Nasib Maskapai Dihantam Pandemi
Di zaman Normal pun maskapai banyak yang tumbang karena salah urus. Merugi dan Berujung Bangkrut. Kesalahan dalam pengelolaan dan korupsi seringkali mematikan langkah industri penerbangan.

Nasib Maskapai Dihantam Pandemi
MONDAYREVIEW.COM – Di zaman Normal pun maskapai banyak yang tumbang karena salah urus. Merugi dan Berujung Bangkrut. Kesalahan dalam pengelolaan dan korupsi seringkali mematikan langkah industri penerbangan.
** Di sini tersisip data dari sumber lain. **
import Summits.BirchSwinnertonDyer.BirchSwinnertonDyer.Theorems.ErratumRoadFiveIMCDivOneSidedCongruenceLeDefs
import HarnessLib

/-!
# Route `ErratumRoadFive`, crux `IMCDivAtErratumDataAll` (item stmt-BirchSwinnertonDyer-19270):
# Road FF COEFFICIENT-FREE INPUT CUT — `Σ`-data and the FITTING-LEVEL congruence frame, two named
# datum-level predicates, their recombination to the crux's datum-level conclusion, and the
# erratum-data-level wrappers

Cell `bsd-stepL` (run/shared/lean/pub/bsd-stepL/), seat `bsd-stepL-imc-p1` (prover, session g8), task t1
of planner g29 RULING 1/3 (second, coefficient-free form); `--supports stmt-BirchSwinnertonDyer-19270 --as
helper`. Companion of `Theorems/ErratumRoadFiveIMCDivRoadFFAssemblyDefs.lean` (the member-level cut in the
`Λ`-currency of the package of record).

## Why a second cut

The Road FF members `g_m ≡ f (mod p^m)` have their own coefficient rings `𝒪_m ⊋ ℤ_p`; a member-level
cut in `Λ`-currency (`N_m` a `Λ`-module with `X^Σ/p^m ≅ N_m/p^m`, `L_m ∈ R₀⟦T⟧`) is the case `𝒪_m = ℤ_p`.
But the members enter the erratum's argument [Castella2018Erratum, p. 4; Skinner2016PacificMC §3.1] only
through ONE coefficient-free consequence in `Λ ∕ R₀⟦T⟧`-currency:

  `Fitt₀_Λ(X^Σ_ac(E[p^∞]))·R₀⟦T⟧ ⊆ (L^Σ)`,

obtained per `m` over `𝒪_m` and contracted to `R₀⟦T⟧` by faithful flatness (imc24c's
`Theorems/ErratumRoadFiveIMCDivCongruenceCoefficientDescent.lean`; one-sided (c) version by this seat,
`…CongruenceCoefficientDescentLe.lean`), after which imc24b's
`AcSelmer.XAc.charIdeal_map_toUnr_le_span_of_map_fittingIdeal_le` (torsion bounds, `Σ`-removal, two-prime
cancellation; NO Lemma 2.2) gives `Ch_Λ(X^∅)·R₀⟦T⟧ ⊆ (L)`. Cutting THERE makes the stubs independent of
`𝒪_m`, of the member predicate, and of the Hida-family vocabulary:

* `P2.RoadFF.SigmaDataAt W p κ 𝔭 γ S PS` — E-side, algebraic: `Σ` finite, `X^Σ` `Λ`-torsion [CTL],
  `P_Σ ≠ 0`, `Ch(X^∅)·(P_Σ) ⊆ Ch(X^Σ)` [Cas18 (3.1), algebraic half; GREENBERG–VATSAL-type `Σ`-comparison];
* `P2.RoadFF.FittingCongruenceFrameAt W p κ 𝔭 γ ι f S PS` — an `R₀`-frame `(Ω_K, Ω_p, L)` for `f` [Cas18
  Thm. 3.1], a `Σ`-imprimitive `L^Σ` with `L·φ(P_Σ) ∣ L^Σ` [Cas18 (3.1)], and THE MEMBER LIMIT
  `Fitt₀_Λ(X^Σ)·R₀⟦T⟧ ⊆ (L^Σ)` [Erratum (b)+(c)+Lemma 2.1+(2.5)_m for all `m`, FW21 4.41, descended].

Shared datum-level parameters: `S = Σ` and `PS = P_Σ` only (typer currency: `bsd-stepL-defn-ty1`'s
`Literature/NumberTheory/EllipticCurves/SigmaEulerFactors.lean`). PROVED: the recombination
`P2.exists_unrFrame_charIdeal_map_le_of_roadFF_fitting` ∕ `P2.exists_intCoreFrame_of_roadFF_fitting`
(⟹ the crux's datum-level ♭-frame conclusion), the erratum-data-level glue
`P2.imcDivIntCoreFrameAtErratumData_of_roadFF_fitting` (two predicates at every erratum datum, for ANY
choice functions `Σ`, `P_Σ` ⟹ `P2.IMCDivIntCoreFrameAtErratumData W p`, the shape of crux 19270), and the
comparison with the package of record (`P2.OneSidedCongruenceDataLeAt ⟹` both predicates for some
`(S, PS)`). Shapes assert nothing; theorems are unconditional regroupings + the cited tree lemmas.
-/

set_option autoImplicit false

noncomputable section

open scoped Classical

open WeierstrassCurve NumberField IsDedekindDomain Field PowerSeries
open Literature.NumberTheory.EllipticCurves Literature.NumberTheory.EllipticCurves.GreenbergSelmer
  Literature.NumberTheory.EllipticCurves.ModularForms Literature.NumberTheory.EllipticCurves.Rank1Residual
  Literature.NumberTheory.EllipticCurves.Rank1Residual.Typed Literature.NumberTheory.EllipticCurves.Castella2018
  Literature.NumberTheory.EllipticCurves.Module Literature.NumberTheory.GaloisRepresentations
  Literature.NumberTheory.GaloisCohomology Literature.RingTheory.FittingIdeal
open Summit.BirchSwinnertonDyer.Rank1Residual.X11b.AcSelmer Summit.BirchSwinnertonDyer.Rank1Residual.X11b.Halves

namespace Summit.BirchSwinnertonDyer.Rank1Residual.X11b

section Shapes

variable {K : Type} [Field K] [NumberField K] (W : WeierstrassCurve ℚ) (p : ℕ) [Fact p.Prime]
  (κ : ZpExtension K p) (𝔭 : HeightOneSpectrum (𝓞 K)) (γ : Field.absoluteGaloisGroup K)
  [Fact (κ.IsTopGenerator γ)] (ι : PadicAlgCl p ≃+* ℂ) {N : ℕ}
  (f : CuspForm (CongruenceSubgroup.Gamma0 N) 2)
  (S : Set (HeightOneSpectrum (𝓞 K))) (PS : IwasawaAlgebra p)

/-- **ROAD FF, `Σ`-DATA AT A DATUM (shape; asserts nothing)** — the E-side algebraic inputs of the
erratum's argument for the finite set `S = Σ` and the `Σ`-Euler element `PS = P_Σ ∈ Λ`: `Σ` finite;
`X^Σ_ac(E/K)` `Λ`-torsion [CTL]; `P_Σ ≠ 0`; `Ch_Λ(X^∅)·(P_Σ) ⊆ Ch_Λ(X^Σ)` [Cas18 (3.1), algebraic half].
Coefficient-free (`Λ = ℤ_p⟦T⟧`). A predicate; NEVER a theorem in this cell.
[claim: Castella2018Erratum, status: under-review]
[cite: Castella2018Erratum, proof of Thm. 1.1 (p. 4) (shape only; nothing asserted)]
[cite: Castella2018, (3.1) (arXiv:1704.06608 p. 9) (shape only; nothing asserted)] -/
@[conjecture]
def P2.RoadFF.SigmaDataAt : Prop :=
  S.Finite ∧ Module.IsTorsion (IwasawaAlgebra p) (XAc (W.baseChange K) p κ 𝔭 S γ) ∧ PS ≠ 0 ∧
    XAc.charIdeal (W.baseChange K) p κ 𝔭 ∅ γ * Ideal.span {PS} ≤ XAc.charIdeal (W.baseChange K) p κ 𝔭 S γ

/-- **ROAD FF, FITTING-LEVEL CONGRUENCE FRAME AT A DATUM (shape; asserts nothing)** — an `R₀`-frame
`(Ω_K ≠ 0, Ω_p ∈ R₀ˣ, L)` with `IsBDPLFunction ι 𝔭 κ γ f Ω_K Ω_p L` [Cas18 Thm. 3.1]; a `Σ`-imprimitive
`L^Σ ∈ R₀⟦T⟧` with `L·φ(P_Σ) ∣ L^Σ` [Cas18 (3.1), analytic half]; and THE MEMBER LIMIT
`Fitt₀_Λ(X^Σ_ac(E/K))·R₀⟦T⟧ ⊆ (L^Σ)` — the single coefficient-free consequence of the Hida members
`g_m ≡ f (mod p^m)` [Erratum (b), Lemma 2.1, (2.5)_m = FW21 Thm. 4.41 at `p ∥ N` (PREPRINT), (c) = Cas18
(4.1) + `ν_{g_m} ≡ ν_f`], obtained per `m` over the member's own coefficient ring `𝒪_m` and DESCENDED to
`R₀⟦T⟧` (`AcSelmer.XAc.map_fittingIdeal_le_span_of_oneSided_congruences_descent_le`). A predicate; NEVER a
theorem in this cell. [claim: Castella2018Erratum, status: under-review]
[cite: Castella2018Erratum, (b), (c), Lemma 2.1, (2.5), proof of Thm. 1.1 (pp. 2–4) (shape only; nothing asserted)]
[cite: Castella2018, Thm. 3.1, (3.1), (4.1) (arXiv:1704.06608 pp. 9, 11) (shape only; nothing asserted)]
[cite: Skinner2016PacificMC, §3.1 (p. 192) (shape only; nothing asserted)] -/
@[conjecture]
def P2.RoadFF.FittingCongruenceFrameAt : Prop :=
  ∃ (ΩK : ℂ) (Ωp : (unrIntegers p)ˣ) (L LS : UnrSeries p),
    ΩK ≠ 0 ∧ IsBDPLFunction ι 𝔭 κ γ f ΩK ((Ωp : unrIntegers p) : ℂ_[p]) L ∧
    L * PowerSeries.map (toUnr p) PS ∣ LS ∧
    (Module.fittingIdeal (IwasawaAlgebra p) (XAc (W.baseChange K) p κ 𝔭 S γ) 0).map
        (PowerSeries.map (toUnr p)) ≤ Ideal.span {LS}

variable {W p κ 𝔭 γ ι f S PS}

/-- **THE RECOMBINATION: `Σ`-data ∧ Fitting-level congruence frame ⟹ an `R₀`-frame with
`Ch_Λ(X_ac^∅(E[p^∞]))·R₀⟦T⟧ ⊆ (L)`** (imc24b's `AcSelmer.XAc.charIdeal_map_toUnr_le_span_of_map_fittingIdeal_le`:
torsion bounds, `Σ`-removal, two-prime cancellation in the UFD `R₀⟦T⟧`; no Lemma 2.2). Unconditional in
the two predicates. [cite: Castella2018Erratum, proof of Thm. 1.1 (p. 4), read one-sidedly] -/
theorem P2.exists_unrFrame_charIdeal_map_le_of_roadFF_fitting [W.IsElliptic]
    (hSD : P2.RoadFF.SigmaDataAt W p κ 𝔭 γ S PS)
    (hF : P2.RoadFF.FittingCongruenceFrameAt W p κ 𝔭 γ ι f S PS) :
    ∃ (ΩK : ℂ) (Ωp : (unrIntegers p)ˣ) (L : UnrSeries p), ΩK ≠ 0 ∧
      IsBDPLFunction ι 𝔭 κ γ f ΩK ((Ωp : unrIntegers p) : ℂ_[p]) L ∧
      (XAc.charIdeal (W.baseChange K) p κ 𝔭 ∅ γ).map (PowerSeries.map (toUnr p)) ≤
        Ideal.span {L} := by
  obtain ⟨hS, hT, hPS, hX⟩ := hSD
  obtain ⟨ΩK, Ωp, L, LS, hΩ, hL, hLS, key⟩ := hF
  exact ⟨ΩK, Ωp, L, hΩ, hL,
    AcSelmer.XAc.charIdeal_map_toUnr_le_span_of_map_fittingIdeal_le (W.baseChange K) p κ 𝔭 γ hS hT
      key hPS hX hLS⟩

/-- **At a datum: `Σ`-data ∧ Fitting-level congruence frame ⟹ the ♭-frame conjunct of crux 19270**
(+ imc24c's last mile `P2.exists_intCoreFrame_of_unrFrame_of_charIdeal_map_le`). Unconditional in the two
predicates; closes nothing by itself. [cite: Castella2018Erratum, (2.4) and proof of Thm. 1.1 (p. 4)] -/
theorem P2.exists_intCoreFrame_of_roadFF_fitting [W.IsElliptic]
    (hSD : P2.RoadFF.SigmaDataAt W p κ 𝔭 γ S PS)
    (hF : P2.RoadFF.FittingCongruenceFrameAt W p κ 𝔭 γ ι f S PS) :
    ∃ (ΩK : ℂ) (Ωp : ℂ_[p]) (Q : PowerSeries 𝓞_ℂ_[p]), ΩK ≠ 0 ∧ ‖Ωp‖ = 1 ∧
      R1.IsBDPLFunctionInt p ι 𝔭 κ γ f ΩK Ωp Q ∧
      (XAc.charIdeal (W.baseChange K) p κ 𝔭 ∅ γ).map (PowerSeries.map (R1.toCpInt p)) ≤
        Ideal.span {Q} := by
  obtain ⟨ΩK, Ωp, L, hΩ, hL, hdiv⟩ := P2.exists_unrFrame_charIdeal_map_le_of_roadFF_fitting hSD hF
  exact P2.exists_intCoreFrame_of_unrFrame_of_charIdeal_map_le W p κ 𝔭 γ ι f hΩ hL hdiv

/-- **NOTHING IS LOST w.r.t. the package of record**: `P2.OneSidedCongruenceDataLeAt W p κ 𝔭 γ ι f`
(members over the single ring `Λ`) ⟹ both coefficient-free predicates for its own `(Σ, P_Σ)` — the
`Λ`-members feed the Fitting-level limit through imc24b's single-ring one-sided limit
`map_le_span_of_oneSided_congruences_le` packaged as `AcSelmer.XAc.…`; here we route through the proved
frame statement instead: the package gives `S`-data verbatim and the member limit via
`CongruenceDescent`-free imc24b lemma `map_fittingIdeal_le_span_of_congruences_le`. Unconditional.
[cite: Castella2018Erratum, proof of Thm. 1.1 (p. 4)] -/
theorem P2.sigmaDataAt_of_oneSidedCongruenceDataLeAt
    (h : P2.OneSidedCongruenceDataLeAt W p κ 𝔭 γ ι f) :
    ∃ (S : Set (HeightOneSpectrum (𝓞 K))) (PS : IwasawaAlgebra p),
      P2.RoadFF.SigmaDataAt W p κ 𝔭 γ S PS ∧
        ∃ (ΩK : ℂ) (Ωp : (unrIntegers p)ˣ) (L LS : UnrSeries p),
          ΩK ≠ 0 ∧ IsBDPLFunction ι 𝔭 κ γ f ΩK ((Ωp : unrIntegers p) : ℂ_[p]) L ∧
          L * PowerSeries.map (toUnr p) PS ∣ LS := by
  obtain ⟨ΩK, Ωp, L, S, PS, LS, Nm, Lm, hΩ, hL, hS, hT, hPS, hX, hLS, -, -, -, -⟩ := h
  exact ⟨S, PS, ⟨hS, hT, hPS, hX⟩, ΩK, Ωp, L, LS, hΩ, hL, hLS⟩

end Shapes

/-! ### On the tree: the two predicates at every erratum datum ⟹ the shape of crux 19270 -/

section OnTree

variable (W : WeierstrassCurve ℚ) [W.IsElliptic] [W.IsGloballyMinimal] (p : ℕ) [Fact p.Prime]
  (Sg : ∀ (K : Type) [Field K] [NumberField K], Set (HeightOneSpectrum (𝓞 K)))
  (PSg : ∀ (K : Type) [Field K] [NumberField K], ZpExtension K p → Field.absoluteGaloisGroup K →
    IwasawaAlgebra p)

/-- **ROAD FF `Σ`-DATA AT EVERY ERRATUM DATUM of `(W, p)` for the choice functions `Sg = Σ(·)`, `PSg = P_Σ(·)` (shape;
asserts nothing)** — the binders of `P2.IMCDivIntCoreFrameAtErratumData W p` VERBATIM, and at each datum
`P2.RoadFF.SigmaDataAt W p κ 𝔭_{ι'} γ (Sg K) (PSg K κ γ)`. A predicate; NEVER a theorem in this cell.
[claim: Castella2018Erratum, status: under-review]
[cite: Castella2018Erratum, Thm. 1.1 and its proof (pp. 1, 4) (shape only; nothing asserted)] -/
@[conjecture]
def P2.RoadFF.SigmaDataAtErratumData : Prop :=
  ∀ [NeZero (W.conductorNorm ℤ)] (q : ℕ) [Fact q.Prime] (K : Type) [Field K] [NumberField K]
    (Dt : ModularParametrizationData W (W.conductorNorm ℤ))
    (H : HeegnerDatum (W.conductorNorm ℤ) (NumberField.discr K)) (w₀ : InfinitePlace K)
    (P : (W.baseChange K).toAffine.Point), ErratumHypotheses W p → W.analyticRank = 1 →
    q ≠ p → Mult W q → ¬ W.HasSplitMultiplicativeReductionAtPrime q →
    ¬ p ∣ padicValInt q W.minimalDiscriminantInt → IsErratumField W K q →
    Cas20Standing K p (W.conductorNorm ℤ / p) →
    WeierstrassCurve.Affine.Point.map w₀.embedding.toRatAlgHom P = heegnerPointComplex Dt H →
    ¬ (p : ℤ) ∣ Dt.c → ¬ IsOfFinAddOrder P →
    ∀ (κ : ZpExtension K p), κ.IsAnticyclotomic →
      ∀ (γ : Field.absoluteGaloisGroup K) [Fact (κ.IsTopGenerator γ)] (ι' : PadicAlgCl p ≃+* ℂ)
        (e : K →+* ℚ_[p]),
        (∀ k : 𝓞 K, k ∈ (primeOfEmbeddingDatum p ι' w₀.embedding).asIdeal ↔ ‖e (k : K)‖ < 1) →
        P2.RoadFF.SigmaDataAt W p κ (primeOfEmbeddingDatum p ι' w₀.embedding) γ (Sg K) (PSg K κ γ)

/-- **ROAD FF FITTING-LEVEL CONGRUENCE FRAME AT EVERY ERRATUM DATUM of `(W, p)` for the choice functions
`Σ`, `P_Σ` (shape; asserts nothing)** — same binders, and at each datum
`P2.RoadFF.FittingCongruenceFrameAt W p κ 𝔭_{ι'} γ ι' Dt.f (Sg K) (PSg K κ γ)`. The DECIDING predicate of
Road FF (members, FW21 4.41, congruences, descent). A predicate; NEVER a theorem in this cell.
[claim: Castella2018Erratum, status: under-review]
[cite: Castella2018Erratum, Thm. 1.1 and its proof (pp. 1, 4) (shape only; nothing asserted)]
[cite: FouquetWan2021, Thm. 4.41 (shape only; nothing asserted)] -/
@[conjecture]
def P2.RoadFF.FittingCongruenceFrameAtErratumData : Prop :=
  ∀ [NeZero (W.conductorNorm ℤ)] (q : ℕ) [Fact q.Prime] (K : Type) [Field K] [NumberField K]
    (Dt : ModularParametrizationData W (W.conductorNorm ℤ))
    (H : HeegnerDatum (W.conductorNorm ℤ) (NumberField.discr K)) (w₀ : InfinitePlace K)
    (P : (W.baseChange K).toAffine.Point), ErratumHypotheses W p → W.analyticRank = 1 →
    q ≠ p → Mult W q → ¬ W.HasSplitMultiplicativeReductionAtPrime q →
    ¬ p ∣ padicValInt q W.minimalDiscriminantInt → IsErratumField W K q →
    Cas20Standing K p (W.conductorNorm ℤ / p) →
    WeierstrassCurve.Affine.Point.map w₀.embedding.toRatAlgHom P = heegnerPointComplex Dt H →
    ¬ (p : ℤ) ∣ Dt.c → ¬ IsOfFinAddOrder P →
    ∀ (κ : ZpExtension K p), κ.IsAnticyclotomic →
      ∀ (γ : Field.absoluteGaloisGroup K) [Fact (κ.IsTopGenerator γ)] (ι' : PadicAlgCl p ≃+* ℂ)
        (e : K →+* ℚ_[p]),
        (∀ k : 𝓞 K, k ∈ (primeOfEmbeddingDatum p ι' w₀.embedding).asIdeal ↔ ‖e (k : K)‖ < 1) →
        P2.RoadFF.FittingCongruenceFrameAt W p κ (primeOfEmbeddingDatum p ι' w₀.embedding) γ ι' Dt.f
          (Sg K) (PSg K κ γ)

variable {W p Sg PSg}

/-- **THE GLUE, COEFFICIENT-FREE ROAD FF: `Σ`-data and the Fitting-level congruence frame at every erratum
datum (for ANY choice functions `Sg`, `PSg`) ⟹ `P2.IMCDivIntCoreFrameAtErratumData W p`**, the shape of
crux 19270 — the composition a v4 skeleton `IMCDivAtErratumDataAll_of` would use with two stubs.
CONDITIONAL on the two predicates; closes nothing by itself.
[cite: Castella2018Erratum, proof of Thm. 1.1 (p. 4), read one-sidedly] [cite: Skinner2016PacificMC, §3.1 (p. 192)] -/
theorem P2.imcDivIntCoreFrameAtErratumData_of_roadFF_fitting
    (hSD : P2.RoadFF.SigmaDataAtErratumData W p Sg PSg)
    (hF : P2.RoadFF.FittingCongruenceFrameAtErratumData W p Sg PSg) :
    P2.IMCDivIntCoreFrameAtErratumData W p := by
  intro _ q _ K _ _ Dt H w₀ P hE hr hqp hmq hns hvq hK hCas hP hc hinf κ hκ γ _ ι' e he
  exact P2.exists_intCoreFrame_of_roadFF_fitting
    (hSD q K Dt H w₀ P hE hr hqp hmq hns hvq hK hCas hP hc hinf κ hκ γ ι' e he)
    (hF q K Dt H w₀ P hE hr hqp hmq hns hvq hK hCas hP hc hinf κ hκ γ ι' e he)

end OnTree

end Summit.BirchSwinnertonDyer.Rank1Residual.X11b

end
Moda transportasi udara sangat menentukan di era modern. Mobilitas manusia semakin tinggi. Waktu adalah uang. Jarak semakin dekat. Batas-batas semakin tak tertembus. Transportasi penumpang dan barang semakin tinggi kapasitas dan volumenya.
Transportasi udara teramat penting bagi Indonesia sebagai negara kepulauan. Mobilitas antar pulau sebagian dapat diangkut dengan kapal laut. Sebagian lagi membutuhkan layanan udara. Terutama untuk penumpang. Juga barang tertentu yang butuh dikirim cepat.
Setelah pembatasan PPSB maskapai penerbangan nasional mulai beroperasi. Namun, ketidaksiapan penumpang untuk mengikuti protokol normal baru menghentikan langkah ini. Ancaman penyebaran virus corona masih di depan mata. Angka penyebaran masih belum menunjukkan tanda-tanda mereda.
Sudah tiga bulan pandemi menghantam. Industri penerbangan paling terpukul. Kecuali untuk transportasi cargo nyaris tak ada penerbangan. Kalaupun ada sedikit sekali.
Jika penumpang diharuskan memiliki hasil tes PCR maka maskapai akan gigit jari. Bayangkan, biaya tes ini mencapai 2,5 juta. Hanya mereka yan berkantong tebal dan wira-wiri dengan transportasi udara yang akan sanggup memenuhinya.
Misalkan untuk Maskapai Lion. Saat ini jumlah karyawan Lion Air Group mencapai ± 23.000 orang. Lion Air berdiri tanggal 15 November 1999 berdasarkan Izin Usaha Angkutan Udara Berjadwal dari Direktorat Jendral Perhubungan Udara Nomor KEP/267/XI/1999.
Belum lagi musim badai membuat penerbangan tidak aman di Asia. Reuters melaporkan bahwa perusahaan penerbangan, bandara, dan perusahaan asuransi di seluruh Asia bersiap menghadapi kemungkinan kerusakan yang luar biasa tinggi saat musim badai tropis di kawasan itu dimulai, ketika ratusan pesawat yang ditumpangi pandemi coronavirus tidak dapat dipindahkan dengan mudah.
Bandara-bandara besar di daerah yang rawan badai seperti Hong Kong, Taiwan, Jepang, Filipina, Thailand, dan India telah secara efektif berubah menjadi tempat parkir raksasa karena pembatasan perjalanan COVID-19 menghambat permintaan.
Perusahaan asuransi penerbangan, yang sudah siap untuk mengembalikan sebagian besar premi risiko kecelakaan karena landasan, sekarang menghadapi risiko yang lebih besar dari biasanya yang ditimbulkan dengan memiliki banyak pesawat terbang yang dikelompokkan bersama di bandara, kata para pakar industri.
Dalam panduan yang akan dikeluarkan untuk operator bandara minggu ini, dilihat oleh Reuters, kelompok perdagangan Airports Council International (ACI) memperingatkan bahwa menerbangkan pesawat keluar dari bahaya, praktik di waktu normal, mungkin tidak dimungkinkan. Dikatakan tindakan pencegahan ekstra seperti lebih banyak tie-down mungkin diperlukan.
Bandara Internasional Hong Kong, rumah bagi Cathay Pacific Airways Ltd dan Hong Kong Airlines, mengatakan pihaknya memiliki 150 pesawat yang diparkir dan tindakan pencegahan telah dilakukan untuk sebagian besar sebagai bagian dari persiapan musim badai.